- Episode no.: Season 3 Episode 8
- Directed by: Marcos Siega
- Written by: Scott Buck
- Production code: 308
- Original air date: November 16, 2008

Guest appearances
- Jimmy Smits as Miguel Prado (special guest star); Desmond Harrington as Joey Quinn; David Ramsey as Anton Briggs; Valerie Cruz as Sylvia Prado; Anne Ramsay as Ellen Wolf; Kristin Dattilo as Barbara Gianna; Jesse Borrego as George King; Jeff Chase as Billy Fleeter; Christina Robinson as Astor Bennett; Preston Bailey as Cody Bennett;

Episode chronology
| ← Previous "Easy as Pie" | Next → "About Last Night" |
- Dexter (season 3)

= The Damage a Man Can Do =

"The Damage a Man Can Do" is the eighth episode of the third season of the American television drama series Dexter, which first aired on November 16, 2008 on Showtime in the United States. The episode was written by Scott Buck and directed by Marcos Siega. In the episode, assistant district attorney Miguel Prado (Jimmy Smits) asks Dexter Morgan (Michael C. Hall) for his assistance in killing a murderous gambler. Meanwhile, Dexter's sister Ofr.

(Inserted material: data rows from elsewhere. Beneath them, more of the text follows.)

/-! ## §6 THE DUAL SIDE BELOW `1/(8π)`: the relaxed class is EMPTY, so S3 holds there vacuously

Anti-pumping `¼ + ∫I dμ ≤ ½(12π²ν ε(μ))^{1/2}` (`antiPumping_tg`), the sharp stress bound `∫I dμ ≥ −2πρ` and the
energy inequality `ε(μ) ≤ ∫(u,f_TG)dμ ≤ √ρ ‖f_TG‖₂` give `¼ − 2πρ ≤ ½(12π²ν √ρ‖f_TG‖₂)^{1/2} → 0`: no relaxed
statistic of NS_ν(f_TG) (symmetric or not) lives on a ball of radius² `ρ < 1/(8π)` once `ν < ν₀(ρ)`. -/

/-- **No relaxed statistic below `1/(8π)`.** For every `ρ < 1/(8π)` there is `ν₀ > 0` such that for
`0 < ν < ν₀` no probability measure on `H` carried by `{|u|² ≤ ρ}` with finite mean enstrophy, the cylindrical
Liouville identities of `NS_ν(f_TG)`, integrable work and `ε(μ) ≤ ∫(u,f_TG)dμ` exists. -/
theorem relaxed_empty_below_inv_eight_pi (ρ : ℝ) (hρ1 : ρ < 1 / (8 * Real.pi)) :
    ∃ ν₀ : ℝ, 0 < ν₀ ∧ ∀ (ν : ℝ) (μ : Measure (Torus.energySpace (Fin 3))), 0 < ν → ν < ν₀ →
      IsProbabilityMeasure μ → (∀ᵐ u ∂μ, ‖u‖ ^ 2 ≤ ρ) → Torus.ensembleEnstrophy μ < ⊤ →
      (∀ Φ : Torus.CylindricalTest (Fin 3),
        Integrable (fun u => Torus.nsGeneratorPairing ν tgForce u (Φ.grad u)) μ ∧
          ∫ u, Torus.nsGeneratorPairing ν tgForce u (Φ.grad u) ∂μ = 0) →
      Integrable (fun u : Torus.energySpace (Fin 3) => Torus.pairing u.1 tgForce) μ →
      Torus.ensembleDissipation ν μ ≤ ∫ u, Torus.pairing u.1 tgForce ∂μ → False := by
  set M : ℝ := ‖(isSmooth_tgForce.memLp 2).toLp tgForce‖ with hM
  have hM0 : 0 ≤ M := norm_nonneg _
  set m : ℝ := 4⁻¹ - 2 * Real.pi * ρ with hm
  have hm0 : 0 < m := by
    have h1 : 2 * Real.pi * ρ < 2 * Real.pi * (1 / (8 * Real.pi)) := mul_lt_mul_of_pos_left hρ1 Real.two_pi_pos
    have h2 : 2 * Real.pi * (1 / (8 * Real.pi)) = 4⁻¹ := by field_simp; ring
    linarith
  -- `ν₀`: make `12π²ν(√ρ M + 1) ≤ m²`, so that the square-root term is `≤ m/2`
  refine ⟨m ^ 2 / (12 * Real.pi ^ 2 * (Real.sqrt ρ * M + 1)), by positivity,
    fun ν μ hν hνlt hP hball hG hL hW hEI => ?_⟩
  have hA := antiPumping_tg hν hP hball hG hL hW
  -- `∫ I ≥ -2πρ`
  have hIint : Integrable (fun u : Torus.energySpace (Fin 3) => Torus.inertialPairing u.1 tgForce) μ := by
    refine Integrable.mono' (integrable_const (2 * Real.pi * ρ))
      (Torus.continuous_inertialPairing_coe isSmooth_tgForce).aestronglyMeasurable ?_
    filter_upwards [hball] with u hu
    rw [Real.norm_eq_abs]
    exact (abs_inertialPairing_tgForce_le_energy u).trans (mul_le_mul_of_nonneg_left hu Real.two_pi_pos.le)
  have hI : -(2 * Real.pi * ρ) ≤ ∫ u, Torus.inertialPairing u.1 tgForce ∂μ := by
    have h1 : ∫ _ : Torus.energySpace (Fin 3), -(2 * Real.pi * ρ) ∂μ ≤ ∫ u, Torus.inertialPairing u.1 tgForce ∂μ := by
      refine integral_mono_ae (integrable_const _) hIint ?_
      filter_upwards [hball] with u hu
      have := neg_abs_le (Torus.inertialPairing u.1 tgForce)
      linarith [(abs_inertialPairing_tgForce_le_energy u).trans (mul_le_mul_of_nonneg_left hu Real.two_pi_pos.le)]
    simpa using h1
  -- `ε ≤ ∫ (u,f) ≤ √ρ M`
  have hWle : ∫ u, Torus.pairing u.1 tgForce ∂μ ≤ Real.sqrt ρ * M := by
    have h1 : ∫ u, Torus.pairing u.1 tgForce ∂μ ≤ ∫ _ : Torus.energySpace (Fin 3), Real.sqrt ρ * M ∂μ := by
      refine integral_mono_ae hW (integrable_const _) ?_
      filter_upwards [hball] with u hu
      refine (le_abs_self _).trans ((Torus.abs_pairing_coe_le (isSmooth_tgForce.memLp 2) u).trans ?_)
      refine mul_le_mul_of_nonneg_right ?_ hM0
      rw [← Real.sqrt_sq (norm_nonneg u)]
      exact Real.sqrt_le_sqrt hu
    simpa using h1
  have hε := hEI.trans hWle
  have hε0 : 0 ≤ Torus.ensembleDissipation ν μ := by rw [Torus.ensembleDissipation]; positivity
  -- the square-root term is `< m/2`... precisely `≤ m/2` from `12π²ν ε ≤ 12π²ν(√ρM+1) < m²`
  have hsq : 2⁻¹ * Real.sqrt (12 * Real.pi ^ 2 * ν * Torus.ensembleDissipation ν μ) < 2⁻¹ * m := by
    have h1 : 12 * Real.pi ^ 2 * ν * Torus.ensembleDissipation ν μ < m ^ 2 := by
      have a1 : 12 * Real.pi ^ 2 * ν * Torus.ensembleDissipation ν μ ≤
          12 * Real.pi ^ 2 * ν * (Real.sqrt ρ * M + 1) :=
        mul_le_mul_of_nonneg_left (hε.trans (by linarith)) (by positivity)
      have a2 : 12 * Real.pi ^ 2 * ν * (Real.sqrt ρ * M + 1) < m ^ 2 := by
        have := (lt_div_iff₀ (by positivity : (0 : ℝ) < 12 * Real.pi ^ 2 * (Real.sqrt ρ * M + 1))).1 hνlt
        nlinarith
      exact a1.trans_lt a2
    have h2 : Real.sqrt (12 * Real.pi ^ 2 * ν * Torus.ensembleDissipation ν μ) < m := by
      rw [← Real.sqrt_sq hm0.le]
      exact Real.sqrt_lt_sqrt (by positivity) h1
    linarith
  linarith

Debra Morgan (Jennifer Carpenter) finds her boyfriend and informant Anton Briggs (David Ramsey) to be missing after she tells him that he is no longer legally obligated to work for her.

The episode marked the first time that another character had joined Dexter with a victim in one of his murder scenes. While filming this scene during October 2008, Smits accidentally stabbed stunt man Jeff Chase with a real knife rather than the scene's prop knife. The knife struck a small piece of plastic on Chase's chest and he was unharmed. "The Damage a Man Can Do" received generally positive reviews from critics.

==Plot==
Miguel introduces Dexter to former football player Billy Fleeter (Jeff Chase), a debt enforcer who kills other gamblers to pay off his own debts. Dexter is initially hesitant when Miguel suggests that Dexter teach him how to murder Fleeter, but the two go to a casino where Dexter tries to explain Harry's "code" to Miguel. They later break into Fleeter's house and, although they find the murder weapon, Dexter says that they need evidence proving that Fleeter has the incentive to kill again. Dexter finds a ledger recording each of Fleeter's bets and returns with Miguel to the casino, where they prepare an unused storeroom for Fleeter's murder.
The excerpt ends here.